Explore more advanced design evaluation statistics: Many more evaluation statistics can be generated from Design-
Expert – the ones shown by default are the most important ones. To enable additional measures and modify defaults,
click Options under the Model screen.
Press ahead to the Graphs to see the plot of FDS – fraction of design space. Click the
curve of standard error at a fraction near 0.8 (80 percent) to generate cross-
reference lines like those shown in the screen shot below.
FDS graph
Explore FDS graph: As noted in Screen Tips (hint: press the light-bulb icon), this is a line graph showing the
relationship between the “volume” of the design space (area of interest) and amount of prediction error. The curve
indicates what fraction (percentage) of the design space has a given prediction error or lower. In general, a lower and
flatter FDS curve is better. The FDS graph provides very helpful information on scaled prediction variance (SPV) for
comparing alternative test matrices – simple enough that even non-statisticians can see differences at a glance, and
versatile for any type of experiment – mixture, process, or combined. For example, one could rerun the FDS graph for
the cubic model and compare results and/or try some other experiment designs.
Let’s not belabor the evaluation: Go back to the Analysis branch and click the
Drive time node. Then press ahead to the Model and change Process order to
Quartic.
Minimizing POE
Explore options for numeric optimization: Before pressing ahead, click the Options button.
Press the Solutions tab to see in “ramps” view what Design-Expert recommends
for the most desirable departure.

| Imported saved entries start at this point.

import Summits.BirchSwinnertonDyer.BirchSwinnertonDyer.Theorems.EisensteinDepletionAtTwoStarOptBSFTheoremAFormal
import Summits.BirchSwinnertonDyer.BirchSwinnertonDyer.Theorems.EisensteinDepletionAtTwoStarKummerAlgEven
import Summits.BirchSwinnertonDyer.BirchSwinnertonDyer.Theorems.EisensteinDepletionAtTwoStarEvenSquareLaw
import Summits.BirchSwinnertonDyer.BirchSwinnertonDyer.Theorems.EisensteinDepletionAtTwoStarEtaleLiftSecondPointPrelims
import Literature.NumberTheory.EllipticCurves.FormalGroupMultiplicationUniversalProofs
import Literature.NumberTheory.EllipticCurves.ManinConstantGamma1ModularDegree
import HarnessLib

/-!
# Line `star` v19 on crux E1M (stmt-BirchSwinnertonDyer-20341): the research stub S2 `stub_evenKummerForm` REDUCED to the
# local EVEN SQUARE LAW `B∘[2] ∈ ℤ⟦T⟧` (lead star-p1 GEN 21, 2026-08-29)

The even branch of the parity split (v18, stub S2): for the `X₀(N)`-lattice-optimal curve `W₀` (Néron lattice `L₀ = q·Λ_f`) with an
EVEN Manin multiple `q`, an ÉTALE rational 2-torsion abscissa `x₀` with half-period `λ/2`, and a proper parity group `Γ′ < Γ₁(N)`,
the parity cover carries a non-zero anti-invariant cusp form with an integral multiple.  This file proves that implication from ONE
local statement of pure formal-group algebra, the **even square law**

  (SqL) `B(T)² = X(T) − x₀T²`, `B(0) = 1` (`X = T²x(T) = formalXMulSq`) ⇒ `B([2]T) ∈ ℤ⟦T⟧`,

proved in `Theorems/EisensteinDepletionAtTwoStarEvenSquareLaw.lean` (`EvenBranch.evenSquareLaw_int`: `B([2]T)·K = M·G` with
`K, M, G ∈ ℤ⟦T⟧`, `K(0) = 1`, from the tree's cleared duplication identities `formalXMulSq_formalMul_two'`/`…twoY'`) and transported
here to the globally minimal rational model (`evenSquareLaw`: an étale 2-torsion point of a minimal model is integral).  MECHANISM (why the even multiple removes the `2`-power denominators of the étale square root):
the integral parameter series of the parametrisation scaled by `q = 2m` is `Z_q = exp_W(q·ℓ_f) = [2](Z_m)` with `Z_m = exp_W(m·ℓ_f) ∈ ℤ⟦q⟧`
(Honda, `ParamIntegral.stub_paramIntegralFormal`), so `B(Z_q) = (B∘[2])(Z_m) ∈ ℤ⟦q⟧`; the rest is line nsf's `X₁(N)` engine verbatim
(`sqrtCuspForm_even` = `ThmAFormal.sqrtCuspForm_noOut` with the half-integrality of `B` replaced by the integrality of `B(Z_q)`, through
`KummerAlg.kummerAlg_of_substInt`).

* `exists_formalSqrt` — the square root `B` (binomial series), no parity hypothesis;
* `formalMul_two_subst_formalExp_subst` — `[2](exp_W u) = exp_W(u + u)`;
* `sqrtCuspForm_even` — the engine with `B(z) ∈ ℤ⟦q⟧` as data;
* `evenSquareLaw` — (SqL) for the globally minimal rational model and an étale rational 2-torsion abscissa;
* `stub_evenKummerForm` — **registered stub S2 of line `star` v18, PROVED** (signature verbatim).

UNCONDITIONAL (no named-fact hypothesis); no `sorry`, no new definition; nothing here reads `r_an`; E1M / BSD are NOT proved by this file.
-/

set_option linter.dupNamespace false
set_option autoImplicit false

noncomputable section

namespace Summit.BirchSwinnertonDyer.BirchSwinnertonDyer.Theorems.DepletionAtTwo.EvenBranch

open scoped MatrixGroups ModularForm
open CongruenceSubgroup PowerSeries
open Literature.NumberTheory.EllipticCurves
open Literature.NumberTheory.EllipticCurves.Greenberg1999
open Literature.NumberTheory.EllipticCurves.ModularForms

/-- The formal square root `B = √(X(T) − x₁T²)` with `B(0) = 1` (binomial series `(1 + g)^{1/2}`, `g = X − 1 − x₁T²`).
[cite: SilvermanAEC2009, IV.1] [folklore] -/
theorem exists_formalSqrt (W : WeierstrassCurve ℚ) (x₁ : ℚ) :
    ∃ B : PowerSeries ℚ, PowerSeries.constantCoeff B = 1 ∧
      B ^ 2 = W.formalXMulSq - PowerSeries.C x₁ * PowerSeries.X ^ 2 := by
  set g : ℚ⟦X⟧ := W.formalXMulSq - 1 - C x₁ * X ^ 2 with hg
  have hg0 : constantCoeff g = 0 := by
    simp [hg, WeierstrassCurve.constantCoeff_formalXMulSq]
  have hgs : HasSubst g := HasSubst.of_constantCoeff_zero' hg0
  set B₀ : ℚ⟦X⟧ := (PowerSeries.binomialSeries ℚ (1 / 2 : ℚ)).subst g with hB₀
  have hB₀sq : B₀ ^ 2 = W.formalXMulSq - C x₁ * X ^ 2 := by
    rw [hB₀, ← subst_pow hgs, sq, ← binomialSeries_add,
      show (1 / 2 : ℚ) + 1 / 2 = ((1 : ℕ) : ℚ) by norm_num, binomialSeries_nat, pow_one,
      subst_add hgs, subst_X hgs, ← coe_substAlgHom hgs, map_one, hg]
    ring
  have hc : constantCoeff B₀ = 1 ∨ constantCoeff B₀ = -1 := by
    have h1 : constantCoeff B₀ ^ 2 = 1 ^ 2 := by
      rw [← map_pow, hB₀sq, map_sub, map_mul, WeierstrassCurve.constantCoeff_formalXMulSq]
      simp
    exact eq_or_eq_neg_of_sq_eq_sq _ _ h1
  rcases hc with h | h
  · exact ⟨B₀, h, hB₀sq⟩
  · exact ⟨-B₀, by rw [map_neg, h, neg_neg], by rw [neg_sq, hB₀sq]⟩

/-- `log_W(exp_W(v)) = v` for `v ∈ Tℚ⟦T⟧`. [cite: SilvermanAEC2009, IV.5] [folklore] -/
theorem formalLog_subst_formalExp_subst' (W : WeierstrassCurve ℚ) {v : PowerSeries ℚ}
    (hv : PowerSeries.constantCoeff v = 0) : W.formalLog.subst (W.formalExp.subst v) = v := by
  have hsv : HasSubst v := HasSubst.of_constantCoeff_zero' hv
  have e := subst_comp_subst_apply (HasSubst.of_constantCoeff_zero' W.constantCoeff_formalExp) hsv W.formalLog
  rw [W.formalLog_subst_formalExp, subst_X hsv] at e
  exact e.symm
import Summits.BirchSwinnertonDyer.Rank1Residual.Additive.QuadraticBranchPeriodRatioOfNamedFact
import Literature.NumberTheory.EllipticCurves.SkinnerUrban2014.PAdicUnitImaginaryPeriodRatioProofs
import HarnessLib

/-!
# The period-ratio binder `hper` of the quadratic-branch chain at EVERY odd `p ≥ 5` — both parities —
# from ONE named fact with a printed proof, Mazur's `p ∤ c₀` (Invent. Math. 44 (1978) Cor. 4.1,
# `mazur_not_dvd_maninConstant_of_odd`), and the pair-level consumers with NO analytic datum and NO
# parity hypothesis (cell `b2b-bsdres`, lane CLASS-CLOSURE §3.14, seat x1b GEN 45, file 130;
# bookkeeping over the tree's theorems; nothing asserted, nothing booked)

HONEST FRAMING (cell `b2b-bsdres`, run/shared/lean/b2b/bsd-rank1-residual/, verbatim in every
file): the goal of the cell is to DELETE the COMBINATION-SHAPED residual classes of the
Birch–Swinnerton-Dyer formula for ALL analytic-rank `≤ 1` elliptic curves over `ℚ` — "full BSD
formula for every rank `≤ 1` curve in class `C`" assembled STRICTLY from published theorems — so
that the rank-`≤ 1` remainder becomes exactly the CONSTRUCTION-SHAPED classes, which are TYPED
(missing-input `Prop`s), NOT attempted. This is not "finishing BSD". Research route; NO CLAIM BEYOND
STATED CLASSES; the classes served (O10-PS = X12 ∩ CM-inert ∩ Kodaira `I₀*`; O5a / O7-ss ∩ `e = 2`)
stay CONSTRUCTION-SHAPED and OPEN; nothing here changes a label or a mark; census / instrument output
is EVIDENCE, never a Literature fact. THEOREMS ONLY (0 definitions, 0 named facts minted, 0 `sorry`):
every conclusion is CONDITIONAL on its displayed hypotheses — the typed `@[conjecture]` items (C1_η)
and C-cc-1 appear ONLY as hypotheses; the named fact `mazur_not_dvd_maninConstant_of_odd`
(`ManinConstantSemistablePrimewise.lean`, Mazur 1978 Cor. 4.1 in lattice form; PRINTED PROOF, not
formalised) is TAKEN AS A HYPOTHESIS `hM` (conditional result), never asserted.

PARTITION (D-0054): CornerF inert-bad sub-cell (B12 / O10; O10-PS `e = 2`) and EXCLUDED-DOMAIN
non-CM additive `p` with a good `a_p = 0` `p*`-twin (O5a / O7-ss ∩ `e = 2`) × ALL rank-one pairs of
those families × `p ≥ 5` — types-the-object-of / none: removes the displayed period-ratio binder
`hper` at EVERY odd `p ≥ 5` (file 129 did `p ≡ 1 (mod 4)`) modulo one existing named fact; closes no
cell, books nothing, moves no mark.

## What (x1b GEN 45, file 130)

File 129 (`QuadraticBranchPeriodRatioOfNamedFact`) discharged `hper` at `p ≡ 1 (mod 4)` (real
periods) from the named fact `realPeriodRat_eq_unit_mul_plusPeriod`. The Literature proofs file
`SkinnerUrban2014/PAdicUnitImaginaryPeriodRatioProofs.lean` (x1b GEN 45) PROVES the IMAGINARY-period
sibling `imaginaryPeriodRat_eq_unit_mul_minusPeriod_of_mazur` (and its sibling file proves the plus
fact itself, `realPeriodRat_eq_unit_mul_plusPeriod_of_mazur`) from Mazur's `p ∤ c₀` — so here:
* §1 `periodRatio_of_periodFacts` — `hper` at every odd `p ≥ 5` from the plus comparison `hGV` and a
  minus comparison `hGVm` (displayed in the shape of the proofs file's conclusion);
  **`periodRatio_of_mazur`** — `hper` at every odd `p ≥ 5` from `hM : mazur_not_dvd_maninConstant_of_odd`
  ALONE; `quadraticBranch_hdata_of_mazur` — VERBATIM the binder `hdata` of [124]/[126]/[128] and of
  cell bsd-cm's class node, from `hM`;
* §2 pair-level consumers with NO analytic datum and NO parity hypothesis:
  `bsdp_of_plusMC_of_pAdicGrossZagierValuation_of_readings_of_mazur`,
  `missingLowerBoundAt_of_plusMC_of_pAdicGrossZagierValuation_of_lowerReading_of_mazur`,
  `quadraticBranchRankOneLinkAt_of_pAdicGrossZagierValuation_of_readings_of_mazur`.
NET for the ledgers (nothing booked; no mark / label / tier / count moves): for a rank-one `W` with a
good `a_p = 0` `p*`-twin `V`, `p ≥ 5` (ANY parity): `BSDp W p` ⟸ (C1_η)(V) [conjecture in print] ∧
C-cc-1(W, p) [EVIDENCE item] ∧ readings ((R2)|hKO, h74x; h74l for the lower half) ∧ NAMED FACTS
hmod / hGZ / hGZK / hPT / hnf / hM — no displayed analytic datum, no per-pair Manin datum, no table.
In particular the `j = 1728` (congruent-number) O10-PS pairs, all at `p ≡ 3 (mod 4)`, are covered by
the same sentence.

References (locators only): [Mazur1978] Cor. 4.1; [GreenbergVatsal2000] §3 Rem. 3.4;
[EdixhovenManin1991] Prop. 2, §1; [Serre1972] §1.11 Prop. 12; [Kobayashi2003] Thm. 3.2 (p. 7), §4
(p. 8), Thm. 7.4 (p. 13); [KitajimaOtsuki2018] Main Thm. 1.3, Def. 2.1; [Miller2011LMS] §1, Def. 1.1.
-/

noncomputable section

open scoped Classical MatrixGroups ModularForm NumberField

open CongruenceSubgroup WeierstrassCurve Literature.NumberTheory.EllipticCurves
  Literature.NumberTheory.EllipticCurves.ModularForms
  Literature.NumberTheory.EllipticCurves.Kobayashi2003
  Literature.NumberTheory.EllipticCurves.Rank1Residual
  Literature.NumberTheory.EllipticCurves.Rank1Residual.Typed
  Literature.NumberTheory.GaloisRepresentations
  Literature.NumberTheory.GaloisCohomology
  Literature.NumberTheory.EllipticCurves.IwasawaAlgebra

namespace Summit.BirchSwinnertonDyer.Rank1Residual.Additive

/-! ## §1 `hper` at every odd `p ≥ 5` -/

section PeriodRatio

variable (p : ℕ) [hp : Fact p.Prime]

/-- **`∃ ϖ ∈ ℚ`, `‖ϖ‖_p = 1`, `ϖ · |Ω⁻(V)| = Ω⁻_f` for every globally minimal `V/ℚ` with good
reduction at `p ≥ 5` and `a_p(V) = 0`**, GIVEN a minus-period comparison `hGVm` (the conclusion of
`SkinnerUrban2014.imaginaryPeriodRat_eq_unit_mul_minusPeriod_of_mazur`, displayed): the
irreducibility hypothesis holds at an odd good supersingular prime (Serre 1972 §1.11 Prop. 12,
`hasIrreducibleModPGaloisRep_of_dvd_frobeniusTrace`), and `ϖ = u⁻¹`. CONDITIONAL on `hGVm`; nothing
booked. [cite: GreenbergVatsal2000, §3, Remark 3.4] [cite: Serre1972, §1.11 Prop. 12] -/
theorem exists_padicNorm_eq_one_mul_imaginaryPeriodRat_eq_minusPeriod_of_goodSupersingular
    (hGVm : ∀ (W : WeierstrassCurve ℚ) [W.IsElliptic] [W.IsGloballyMinimal] (p : ℕ) [Fact p.Prime],
      5 ≤ p → W.HasGoodReductionAtPrime p → W.HasIrreducibleModPGaloisRep p →
      ∀ {N : ℕ} [NeZero N] (f : CuspForm (Gamma0 N) 2), IsNewformOf W f →
      ∃ u : ℚ, ‖(u : ℚ_[p])‖ = 1 ∧ W.imaginaryPeriodRat = u * minusPeriod f)
    (hp5 : 5 ≤ p) (V : WeierstrassCurve ℚ) [V.IsElliptic] [V.IsGloballyMinimal]
    {N : ℕ} [NeZero N] (f : CuspForm (Gamma0 N) 2) (hf : IsNewformOf V f)
    (hgood : V.HasGoodReductionAtPrime p) (hap : V.frobeniusTrace p = 0) :
    ∃ ϖ : ℚ, ‖(ϖ : ℚ_[p])‖ = 1 ∧ (ϖ : ℝ) * V.imaginaryPeriodRat = minusPeriod f := by
  have hp2 : p ≠ 2 := by omega
  have hirr : V.HasIrreducibleModPGaloisRep p :=
    hasIrreducibleModPGaloisRep_of_dvd_frobeniusTrace V p hp2
      (V.not_dvd_minimalDiscriminantInt_of_hasGoodReductionAtPrime' p hgood)
      (by rw [hap]; exact dvd_zero _)
  obtain ⟨u, hu, hΩ⟩ := hGVm V p hp5 hgood hirr f hf
  have hu0 : u ≠ 0 := by
    rintro rfl
    rw [Rat.cast_zero, norm_zero] at hu
    exact zero_ne_one hu
  refine ⟨u⁻¹, by rw [Rat.cast_inv, norm_inv, hu, inv_one], ?_⟩
  rw [hΩ, Rat.cast_inv, inv_mul_cancel_left₀ (Rat.cast_ne_zero.mpr hu0)]

/-- **The binder `hper` at EVERY odd `p ≥ 5`** from the plus comparison `hGV` (named fact
`realPeriodRat_eq_unit_mul_plusPeriod`) and a minus comparison `hGVm` (displayed): at
`p ≡ 1 (mod 4)` file 129's plus ratio, at `p ≡ 3 (mod 4)` the minus ratio. CONDITIONAL on `hGV`,
`hGVm`; nothing booked. [cite: GreenbergVatsal2000, §3, Remark 3.4] [cite: Serre1972, §1.11 Prop. 12] -/
theorem periodRatio_of_periodFacts (hGV : realPeriodRat_eq_unit_mul_plusPeriod)
    (hGVm : ∀ (W : WeierstrassCurve ℚ) [W.IsElliptic] [W.IsGloballyMinimal] (p : ℕ) [Fact p.Prime],
      5 ≤ p → W.HasGoodReductionAtPrime p → W.HasIrreducibleModPGaloisRep p →
      ∀ {N : ℕ} [NeZero N] (f : CuspForm (Gamma0 N) 2), IsNewformOf W f →
      ∃ u : ℚ, ‖(u : ℚ_[p])‖ = 1 ∧ W.imaginaryPeriodRat = u * minusPeriod f)
    (hp5 : 5 ≤ p) :
    ∀ (V : WeierstrassCurve ℚ) [V.IsElliptic] [V.IsGloballyMinimal]
      {N : ℕ} [NeZero N] (f : CuspForm (Gamma0 N) 2), IsNewformOf V f →
      V.HasGoodReductionAtPrime p → V.frobeniusTrace p = 0 →
      ∃ ϖ : ℚ, ‖(ϖ : ℚ_[p])‖ ≤ 1 ∧
        (if Even (p / 2) then (ϖ : ℝ) * V.realPeriodRat = plusPeriod f
          else (ϖ : ℝ) * V.imaginaryPeriodRat = minusPeriod f) := by
  intro V _ _ N _ f hf hgood hap
  by_cases heven : Even (p / 2)
  · exact periodRatio_of_realPeriodRat_eq_unit_mul_plusPeriod_of_even p hGV hp5 heven V f hf hgood hap
  · obtain ⟨ϖ, hϖ, hrel⟩ :=
      exists_padicNorm_eq_one_mul_imaginaryPeriodRat_eq_minusPeriod_of_goodSupersingular p hGVm hp5 V
        f hf hgood hap
    exact ⟨ϖ, hϖ.le, by rw [if_neg heven]; exact hrel⟩

/-- **The binder `hper` at EVERY odd `p ≥ 5` from Mazur's `p ∤ c₀` ALONE** (`hM :
mazur_not_dvd_maninConstant_of_odd`, Invent. Math. 44 (1978) Cor. 4.1 in lattice form): both period
comparisons are THEOREMS granted `hM` (`SkinnerUrban2014.realPeriodRat_eq_unit_mul_plusPeriod_of_mazur`,
`SkinnerUrban2014.imaginaryPeriodRat_eq_unit_mul_minusPeriod_of_mazur`). CONDITIONAL on `hM`; nothing
booked. [cite: Mazur1978, Cor. 4.1] [cite: GreenbergVatsal2000, §3, Remark 3.4] -/
theorem periodRatio_of_mazur (hM : mazur_not_dvd_maninConstant_of_odd) (hp5 : 5 ≤ p) :
    ∀ (V : WeierstrassCurve ℚ) [V.IsElliptic] [V.IsGloballyMinimal]
      {N : ℕ} [NeZero N] (f : CuspForm (Gamma0 N) 2), IsNewformOf V f →
      V.HasGoodReductionAtPrime p → V.frobeniusTrace p = 0 →
      ∃ ϖ : ℚ, ‖(ϖ : ℚ_[p])‖ ≤ 1 ∧
        (if Even (p / 2) then (ϖ : ℝ) * V.realPeriodRat = plusPeriod f
          else (ϖ : ℝ) * V.imaginaryPeriodRat = minusPeriod f) :=
  periodRatio_of_periodFacts p (SkinnerUrban2014.realPeriodRat_eq_unit_mul_plusPeriod_of_mazur hM)
    (SkinnerUrban2014.imaginaryPeriodRat_eq_unit_mul_minusPeriod_of_mazur hM) hp5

The program now chooses a departure time at
random and climbs up the desirability response surface. It repeats this process
over and over, but in this case, the same point (within a value “epsilon” for the
duplicate solution filter – see Optimization Options above) is found every time – a
departure around 33 minutes beyond the earliest start acceptable by Mark for his
morning commute. (Your result may vary somewhat due to the random starting
points of the hill-climbing algorithm.)
Ramps view of most desirable solution (your results may vary from this)
Now Mark knows when it’s best to leave for work while simultaneously maximizing
the departure (and gaining more ‘shut-eye’), minimizing his drive time, and
minimizing propagation of error. The only thing that could possibly go wrong
would be if all the other commuters learn how to use RSM and make use of
Design-Expert. Mark hopes that none of you who are reading this tutorial live in his
suburban neighborhood and work downtown.